Sygn. akt II Ka 607/13

WYROK

W IMIENIU RZECZYPOSPOLITEJ POLSKIEJ

Dnia 16 grudnia 2013 r.

Sąd Okręgowy w Zamościu II Wydział Karny w składzie :

Przewodniczący: SSO Lesław Dąbrowski

Protokolant: st.sekr.sądowy Agnieszka Nowakowska

przy udziale Prokuratora Prok. Okręg.
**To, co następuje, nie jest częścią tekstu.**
import Literature.Probability.RandomPlanarGeometry.HexSAWStripSurfaceLimits
import HarnessLib

/-!
# The three boundary classes of `S_{T,L}` share the threshold `y_T` (BBdGDCG14, Corollary 8 — common-radius clause at `x = x_c`, weak form)

Topic `Literature/Probability/RandomPlanarGeometry` (continues the capstone `HexSAWSurfaceFugacity.lean` — via `HexSAWStripSurfaceLimits.lean`,
whose `HV.stripGFy_nonneg'` is reused —: `HV.stripBddSet T` = the
fugacities `y ≥ 0` at which the critical `y`-weighted BRIDGE class `L ↦ B_{T,L}(x_c; y)` of the Duminil-Copin–Smirnov strip stays
bounded, `HV.stripYT T = sSup (stripBddSet T)` = the lane's `y_T`; and BBdGDCG's identity (16) = `HV.stripIdentityY_holds` of
`HexSAWStripIdentityY.lean`: `cos(3π/8) A_{T,L}(x_c;y) + cos(π/4) E_{T,L}(x_c;y) + β(y) B_{T,L}(x_c;y) = 1`).  Source: N. R. Beaton,
M. Bousquet-Mélou, J. de Gier, H. Duminil-Copin, A. J. Guttmann, *The critical fugacity for surface adsorption of self-avoiding walks
on the honeycomb lattice is `1 + √2`*, Comm. Math. Phys. 326 (2014), arXiv:1109.0358v5, §3.2, Corollary 8 (p. 12): "The series (in
`y`) `A_T(x_c, y)`, `B_T(x_c, y)` and `C_T(x_c, y)` have radius of convergence `y_T`" (the common-radius clause; printed proof via the
common radius `ρ_T(y) = 1/μ_T(1,y)` in `x` of Propositions 6–7; proof p. 13: "The argument is the same for the three series").
The mechanism below is the printed §4.2 step (arXiv v5 p. 14: "Let us fix T, and set y = y* in (16). Since β(y*) = 0, we obtain:
1 = α A_{T,L}(x_c;y*) + ε E_{T,L}(x_c;y*). … Since the coefficients α and ε are positive, the above identity shows that
A_{T,L}(x_c;y*) remains bounded as L increases.") with the β-term carried to the right-hand side for a general y.

What is proved here, directly from the identity (16) and without growth rates: at `x = x_c` the boundedness in `L` of the
bridge class `B_{T,L}(x_c; y)` is EQUIVALENT to the boundedness of the full boundary class `A_{T,L} + B_{T,L} + E_{T,L}` (arches + bridges +
side exits of the trapezoid `S_{T,L}`), and IMPLIES the boundedness of the arch class and of the side class; so the boundedness
set defining `y_T` is the same for `B` and for `A + B + E`, and the arch class is bounded on all of it.  (For `y ≤ y*` every term
of (16) is nonnegative; for `y > y*` the identity reads `cos(3π/8) A + cos(π/4) E = 1 + |β(y)| B`.)

## Main statements (namespace `Literature.Probability.RandomPlanarGeometry.SAW.HV`, all proved; `T ≥ 1`)

* `stripGFy_alpha_eps_le_of_beta_le` — `c_α A_{T,L}(y) + c_ε E_{T,L}(y) ≤ 1 + |β(y)| K` whenever
  `B_{T,L}(y) ≤ K` (`y > 0`); `stripGFy_alpha_le_of_beta_le`, `stripGFy_eps_le_of_beta_le`;
* `bddAbove_stripGFy_alpha_of_beta`, `bddAbove_stripGFy_eps_of_beta` — bounded bridges ⇒ bounded arches / side exits (`y ≥ 0`);
* **`bddAbove_stripGFy_all_iff`** — `L ↦ A + B + E` bounded ↔ `L ↦ B` bounded (`y ≥ 0`);
* **`stripBddSet_eq_all`** — `stripBddSet T = {y ≥ 0 : L ↦ A_{T,L}(x_c;y) + B_{T,L}(x_c;y) + E_{T,L}(x_c;y) bounded}`, hence
  **`stripYT_eq_sSup_all`**: `y_T` is also the threshold of the full boundary class;
* `stripBddSet_subset_alpha` — on the whole boundedness set the arch class is bounded (the `≥` half of "`A_T(x_c, ·)` has radius
  `y_T`"; the `≤` half would need a control of the side class by the arch class and is not claimed).

Status in print / scope: the printed clause is about the three full series `A_T, B_T, C_T` and their common radius in `y` at `x = x_c`,
via growth rates; here only the `x = x_c` boundedness sets of the lane's finite-strip classes are compared, by the identity (16)
alone — label of record (lit-1 g14, 2026-08-23): CONSOLIDATION BY A DIFFERENT PROOF, WEAK/PARTIAL FORM; nothing new in writing beyond
lane bookkeeping (`stripYT_eq_sSup_all` is a statement about the lane's own `y_T`).  Lane «pcv-sawmu», a-p2 g9.
-/

noncomputable section

open Finset Filter Topology

namespace Literature.Probability.RandomPlanarGeometry.SAW.HV

/-- **From the identity (16): `c_α A_{T,L}(x_c;y) + c_ε E_{T,L}(x_c;y) ≤ 1 + |β(y)| · K` whenever `B_{T,L}(x_c;y) ≤ K`** (`T ≥ 1`,
`y > 0`) — the printed §4.2 step at `y = y*` with the `β`-term carried to the right for general `y`.
[cite: BeatonBousquetMelouDeGierDuminilCopinGuttmann2014, §4.1 eq. (16) (arXiv v5 p. 13) = Proposition 4 eq. (11) at n = 0 (p. 7); §4.2 (p. 14: "Since the coefficients α and ε are positive, the above identity shows that A_{T,L}(x_c;y*) remains bounded")] -/
theorem stripGFy_alpha_eps_le_of_beta_le {T : ℕ} (hT : 1 ≤ T) (L : ℕ) {y K : ℝ} (hy : 0 < y)
    (hB : stripGFy T L (IsBetaDart T) y ≤ K) :
    Real.cos (3 * Real.pi / 8) * stripGFy T L IsAlphaDart y + Real.cos (Real.pi / 4) * stripGFy T L (IsEpsDart L) y ≤
      1 + |betaY y| * K := by
  have hid := stripIdentityY_holds T L y hT hy
  have hB0 : 0 ≤ stripGFy T L (IsBetaDart T) y := stripGFy_nonneg' T L _ hy.le
  have h1 : -(betaY y * stripGFy T L (IsBetaDart T) y) ≤ |betaY y| * K :=
    calc -(betaY y * stripGFy T L (IsBetaDart T) y) ≤ |betaY y * stripGFy T L (IsBetaDart T) y| := neg_le_abs _
      _ = |betaY y| * stripGFy T L (IsBetaDart T) y := by rw [abs_mul, abs_of_nonneg hB0]
      _ ≤ |betaY y| * K := mul_le_mul_of_nonneg_left hB (abs_nonneg _)
  linarith

/-- `A_{T,L}(x_c;y) ≤ (1 + |β(y)| K)/cos(3π/8)` whenever `B_{T,L}(x_c;y) ≤ K` (`T ≥ 1`, `y > 0`). [cite: BeatonBousquetMelouDeGierDuminilCopinGuttmann2014, §4.1 eq. (16) (arXiv v5 p. 13)] -/
theorem stripGFy_alpha_le_of_beta_le {T : ℕ} (hT : 1 ≤ T) (L : ℕ) {y K : ℝ} (hy : 0 < y)
    (hB : stripGFy T L (IsBetaDart T) y ≤ K) :
    stripGFy T L IsAlphaDart y ≤ (1 + |betaY y| * K) / Real.cos (3 * Real.pi / 8) := by
  have h := stripGFy_alpha_eps_le_of_beta_le hT L hy hB
  have hE : 0 ≤ stripGFy T L (IsEpsDart L) y := stripGFy_nonneg' T L _ hy.le
  have cα := cos_three_pi_div_eight_pos
  have cε := cos_pi_div_four_pos'
  rw [le_div_iff₀ cα]
  nlinarith [mul_nonneg cε.le hE]

/-- `E_{T,L}(x_c;y) ≤ (1 + |β(y)| K)/cos(π/4)` whenever `B_{T,L}(x_c;y) ≤ K` (`T ≥ 1`, `y > 0`). [cite: BeatonBousquetMelouDeGierDuminilCopinGuttmann2014, §4.1 eq. (16) (arXiv v5 p. 13)] -/
theorem stripGFy_eps_le_of_beta_le {T : ℕ} (hT : 1 ≤ T) (L : ℕ) {y K : ℝ} (hy : 0 < y)
    (hB : stripGFy T L (IsBetaDart T) y ≤ K) :
    stripGFy T L (IsEpsDart L) y ≤ (1 + |betaY y| * K) / Real.cos (Real.pi / 4) := by
  have h := stripGFy_alpha_eps_le_of_beta_le hT L hy hB
  have hA : 0 ≤ stripGFy T L IsAlphaDart y := stripGFy_nonneg' T L _ hy.le
  have cα := cos_three_pi_div_eight_pos
  have cε := cos_pi_div_four_pos'
  rw [le_div_iff₀ cε]
  nlinarith [mul_nonneg cα.le hA]

/-- A uniform bound on the bridge class at `y ≥ 0` from a bound at some `y' ≥ y` (monotonicity in `y`); used to dispose of `y = 0`.
[cite: BeatonBousquetMelouDeGierDuminilCopinGuttmann2014, §3.2 (arXiv v5 p. 12: series in y with nonnegative coefficients)] -/
theorem bddAbove_stripGFy_of_le (T : ℕ) (cls : HV × HV → Prop) [DecidablePred cls] {y y' : ℝ} (hy : 0 ≤ y) (hyy' : y ≤ y')
    (hb : BddAbove (Set.range fun L : ℕ => stripGFy T L cls y')) : BddAbove (Set.range fun L : ℕ => stripGFy T L cls y) := by
  obtain ⟨K, hK⟩ := hb
  refine ⟨K, ?_⟩
  rintro _ ⟨L, rfl⟩
  exact (stripGFy_mono T L cls hy hyy').trans (hK ⟨L, rfl⟩)

/-- For `0 < y < y*` the arch and side classes are bounded by `1/c_α`, `1/c_ε` (every term of (16) is nonnegative).
[cite: BeatonBousquetMelouDeGierDuminilCopinGuttmann2014, §4.2 (arXiv v5 p. 14: for y < y* all terms of (16) are nonnegative, so A_{T,L}(x_c;y) remains bounded)] -/
theorem stripGFy_alpha_eps_le_one_of_lt {T : ℕ} (hT : 1 ≤ T) (L : ℕ) {y : ℝ} (hy : 0 < y) (hlt : y < yStar) :
    Real.cos (3 * Real.pi / 8) * stripGFy T L IsAlphaDart y + Real.cos (Real.pi / 4) * stripGFy T L (IsEpsDart L) y ≤ 1 := by
  have hid := stripIdentityY_holds T L y hT hy
  have hB0 : 0 ≤ stripGFy T L (IsBetaDart T) y := stripGFy_nonneg' T L _ hy.le
  have hβ : 0 ≤ betaY y := by
    unfold betaY; unfold yStar at hlt
    exact div_nonneg (by linarith) (by positivity)
  nlinarith [mul_nonneg hβ hB0]

/-- **Bounded bridges ⇒ bounded arches** (`T ≥ 1`, `y ≥ 0`): if `L ↦ B_{T,L}(x_c;y)` is bounded then so is `L ↦ A_{T,L}(x_c;y)`.
[cite: BeatonBousquetMelouDeGierDuminilCopinGuttmann2014, Corollary 8 (arXiv v5 p. 12: "The series (in y) A_T(x_c;y), B_T(x_c;y) and C_T(x_c;y) have radius of convergence y_T"); lane: the half "radius(A_T) ≥ y_T" at x = x_c, by (16)] -/
theorem bddAbove_stripGFy_alpha_of_beta {T : ℕ} (hT : 1 ≤ T) {y : ℝ} (hy : 0 ≤ y)
    (hb : BddAbove (Set.range fun L : ℕ => stripGFy T L (IsBetaDart T) y)) :
    BddAbove (Set.range fun L : ℕ => stripGFy T L IsAlphaDart y) := by
  rcases hy.eq_or_lt with rfl | hy0
  · -- y = 0: compare with y*/2, where everything is bounded by (16)
    refine bddAbove_stripGFy_of_le T IsAlphaDart le_rfl (half_pos yStar_pos).le ⟨1 / Real.cos (3 * Real.pi / 8), ?_⟩
    rintro _ ⟨L, rfl⟩
    have h := stripGFy_alpha_eps_le_one_of_lt hT L (half_pos yStar_pos) (half_lt_self yStar_pos)
    have hE : 0 ≤ stripGFy T L (IsEpsDart L) (yStar / 2) := stripGFy_nonneg' T L _ (half_pos yStar_pos).le
    have cα := cos_three_pi_div_eight_pos
    have cε := cos_pi_div_four_pos'
    rw [le_div_iff₀ cα]
    nlinarith [mul_nonneg cε.le hE]
  · obtain ⟨K, hK⟩ := hb
    refine ⟨(1 + |betaY y| * K) / Real.cos (3 * Real.pi / 8), ?_⟩
    rintro _ ⟨L, rfl⟩
    exact stripGFy_alpha_le_of_beta_le hT L hy0 (hK ⟨L, rfl⟩)

/-- **Bounded bridges ⇒ bounded side exits** (`T ≥ 1`, `y ≥ 0`). [cite: BeatonBousquetMelouDeGierDuminilCopinGuttmann2014, Corollary 8 (arXiv v5 p. 12) with §4.1 eq. (16) (p. 13); lane: the ε class of the trapezoid S_{T,L}] -/
theorem bddAbove_stripGFy_eps_of_beta {T : ℕ} (hT : 1 ≤ T) {y : ℝ} (hy : 0 ≤ y)
    (hb : BddAbove (Set.range fun L : ℕ => stripGFy T L (IsBetaDart T) y)) :
    BddAbove (Set.range fun L : ℕ => stripGFy T L (IsEpsDart L) y) := by
  rcases hy.eq_or_lt with rfl | hy0
  · refine ⟨1 / Real.cos (Real.pi / 4), ?_⟩
    rintro _ ⟨L, rfl⟩
    have h := stripGFy_alpha_eps_le_one_of_lt hT L (half_pos yStar_pos) (half_lt_self yStar_pos)
    have hA : 0 ≤ stripGFy T L IsAlphaDart (yStar / 2) := stripGFy_nonneg' T L _ (half_pos yStar_pos).le
    have hm := stripGFy_mono T L (IsEpsDart L) le_rfl (half_pos yStar_pos).le
    have cα := cos_three_pi_div_eight_pos
    have cε := cos_pi_div_four_pos'
    rw [le_div_iff₀ cε]
    nlinarith [mul_nonneg cα.le hA]
  · obtain ⟨K, hK⟩ := hb
    refine ⟨(1 + |betaY y| * K) / Real.cos (Real.pi / 4), ?_⟩
    rintro _ ⟨L, rfl⟩
    exact stripGFy_eps_le_of_beta_le hT L hy0 (hK ⟨L, rfl⟩)

/-- **The full boundary class `A + B + E` is bounded in `L` iff the bridge class is** (`T ≥ 1`, `y ≥ 0`).
[cite: BeatonBousquetMelouDeGierDuminilCopinGuttmann2014, Corollary 8 (arXiv v5 p. 12: the common radius y_T of A_T(x_c;y), B_T(x_c;y), C_T(x_c;y)); lane: weak form at x = x_c by the identity (16)] -/
theorem bddAbove_stripGFy_all_iff {T : ℕ} (hT : 1 ≤ T) {y : ℝ} (hy : 0 ≤ y) :
    BddAbove (Set.range fun L : ℕ =>
        stripGFy T L IsAlphaDart y + stripGFy T L (IsBetaDart T) y + stripGFy T L (IsEpsDart L) y) ↔
      BddAbove (Set.range fun L : ℕ => stripGFy T L (IsBetaDart T) y) := by
  constructor
  · rintro ⟨K, hK⟩
    refine ⟨K, ?_⟩
    rintro _ ⟨L, rfl⟩
    have h := hK ⟨L, rfl⟩
    have hA := stripGFy_nonneg' T L IsAlphaDart hy
    have hE := stripGFy_nonneg' T L (IsEpsDart L) hy
    simp only at h
    linarith
  · intro hb
    obtain ⟨KA, hKA⟩ := bddAbove_stripGFy_alpha_of_beta hT hy hb
    obtain ⟨KE, hKE⟩ := bddAbove_stripGFy_eps_of_beta hT hy hb
    obtain ⟨KB, hKB⟩ := hb
    refine ⟨KA + KB + KE, ?_⟩
    rintro _ ⟨L, rfl⟩
    have h1 := hKA ⟨L, rfl⟩
    have h2 := hKB ⟨L, rfl⟩
    have h3 := hKE ⟨L, rfl⟩
    simp only at h1 h2 h3 ⊢
    linarith

/-- **The boundedness set of the capstone is also that of the full boundary class**:
`stripBddSet T = {y ≥ 0 : L ↦ A_{T,L}(x_c;y) + B_{T,L}(x_c;y) + E_{T,L}(x_c;y) bounded}` (`T ≥ 1`).
[cite: BeatonBousquetMelouDeGierDuminilCopinGuttmann2014, Corollary 8 (arXiv v5 p. 12: common radius y_T); lane: weak form at x = x_c] -/
theorem stripBddSet_eq_all {T : ℕ} (hT : 1 ≤ T) :
    stripBddSet T = {y : ℝ | 0 ≤ y ∧ BddAbove (Set.range fun L : ℕ =>
      stripGFy T L IsAlphaDart y + stripGFy T L (IsBetaDart T) y + stripGFy T L (IsEpsDart L) y)} := by
  ext y
  simp only [stripBddSet, Set.mem_setOf_eq]
  constructor
  · rintro ⟨hy, hb⟩; exact ⟨hy, (bddAbove_stripGFy_all_iff hT hy).2 hb⟩
  · rintro ⟨hy, hb⟩; exact ⟨hy, (bddAbove_stripGFy_all_iff hT hy).1 hb⟩

/-- **`y_T` is the threshold of the full boundary class as well** (`T ≥ 1`).
[cite: BeatonBousquetMelouDeGierDuminilCopinGuttmann2014, Corollary 8 (arXiv v5 p. 12: "The series (in y) A_T(x_c;y), B_T(x_c;y) and C_T(x_c;y) have radius of convergence y_T"); lane: weak form at x = x_c] -/
theorem stripYT_eq_sSup_all {T : ℕ} (hT : 1 ≤ T) :
    stripYT T = sSup {y : ℝ | 0 ≤ y ∧ BddAbove (Set.range fun L : ℕ =>
      stripGFy T L IsAlphaDart y + stripGFy T L (IsBetaDart T) y + stripGFy T L (IsEpsDart L) y)} := by
  rw [stripYT, stripBddSet_eq_all hT]

/-- **On the whole boundedness set the arch class is bounded**: `stripBddSet T ⊆ {y ≥ 0 : L ↦ A_{T,L}(x_c;y) bounded}` (`T ≥ 1`) —
the half "radius of `A_T(x_c, ·)` ≥ `y_T`" of the printed common-radius clause.
[cite: BeatonBousquetMelouDeGierDuminilCopinGuttmann2014, Corollary 8 (arXiv v5 p. 12); lane: one half, at x = x_c] -/
theorem stripBddSet_subset_alpha {T : ℕ} (hT : 1 ≤ T) :
    stripBddSet T ⊆ {y : ℝ | 0 ≤ y ∧ BddAbove (Set.range fun L : ℕ => stripGFy T L IsAlphaDart y)} :=
  fun _ ⟨hy, hb⟩ => ⟨hy, bddAbove_stripGFy_alpha_of_beta hT hy hb⟩

/-- Below `y_T` (strictly) the arch class is bounded: `0 ≤ y < y_T ⇒ L ↦ A_{T,L}(x_c;y)` bounded (`T ≥ 1`).
[cite: BeatonBousquetMelouDeGierDuminilCopinGuttmann2014, Corollary 8 (arXiv v5 p. 12: y_T is the radius of A_T(x_c;y)); lane: the "≥" half at x = x_c] -/
theorem bddAbove_stripGFy_alpha_of_lt_stripYT {T : ℕ} (hT : 1 ≤ T) {y : ℝ} (hy : 0 ≤ y) (hlt : y < stripYT T) :
    BddAbove (Set.range fun L : ℕ => stripGFy T L IsAlphaDart y) := by
  -- some y' with y < y' in the boundedness set (y_T is its supremum), then monotonicity in y
  have hne : (stripBddSet T).Nonempty := ⟨yStar / 2, mem_stripBddSet_of_lt hT (half_pos yStar_pos) (half_lt_self yStar_pos)⟩
  obtain ⟨y', hy'mem, hyy'⟩ := exists_lt_of_lt_csSup hne hlt
  exact bddAbove_stripGFy_of_le T IsAlphaDart hy hyy'.le (bddAbove_stripGFy_alpha_of_beta hT hy'mem.1 hy'mem.2)

end Literature.Probability.RandomPlanarGeometry.SAW.HV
Joanny Lisiczyńskiej

po rozpoznaniu w dniu 16 grudnia 2013 roku

sprawy W. G.

oskarżonego o przestępstwo z art.244 kk

na skutek apelacji, wniesionej przez prokuratora i obrońcę oskarżonego

od wyroku Sądu Rejonowego w Zamościu

z dnia 21 maja 2013 r. sygn. akt II K 156/13

I.  zmienia zaskarżony wyrok w ten sposób, że przyjmuje, iż oskarżony W. G. w czasie popełnienia przypisanego mu czynu znajdował się w nieusprawiedliwionym błędzie co do jego bezprawności i za ten czyn, przy zastosowaniu nadzwyczajnego złagodzenia kary na podstawie art. 244 kk w zw. z art. 34§1 i §2 kk w zw. z art.35§1 kk w zw. z art.60§1 i §6 pkt 3 kk w zw. z art.30 kk wymierza mu karę 3 (trzy) miesiące ograniczenia wolności z obowiązkiem wykonywania nieodpłatnej kontrolowanej pracy na cele społeczne w wymiarze 20 (dwadzieścia) godzin w stosunku miesięcznym;

II.  w pozostałym zakresie zaskarżony wyrok utrzymuje w mocy ;

III.  zwalnia oskarżonego od kosztów sądowych za obie instancje, a poniesionymi wydatkami obciąża Skarb Państwa.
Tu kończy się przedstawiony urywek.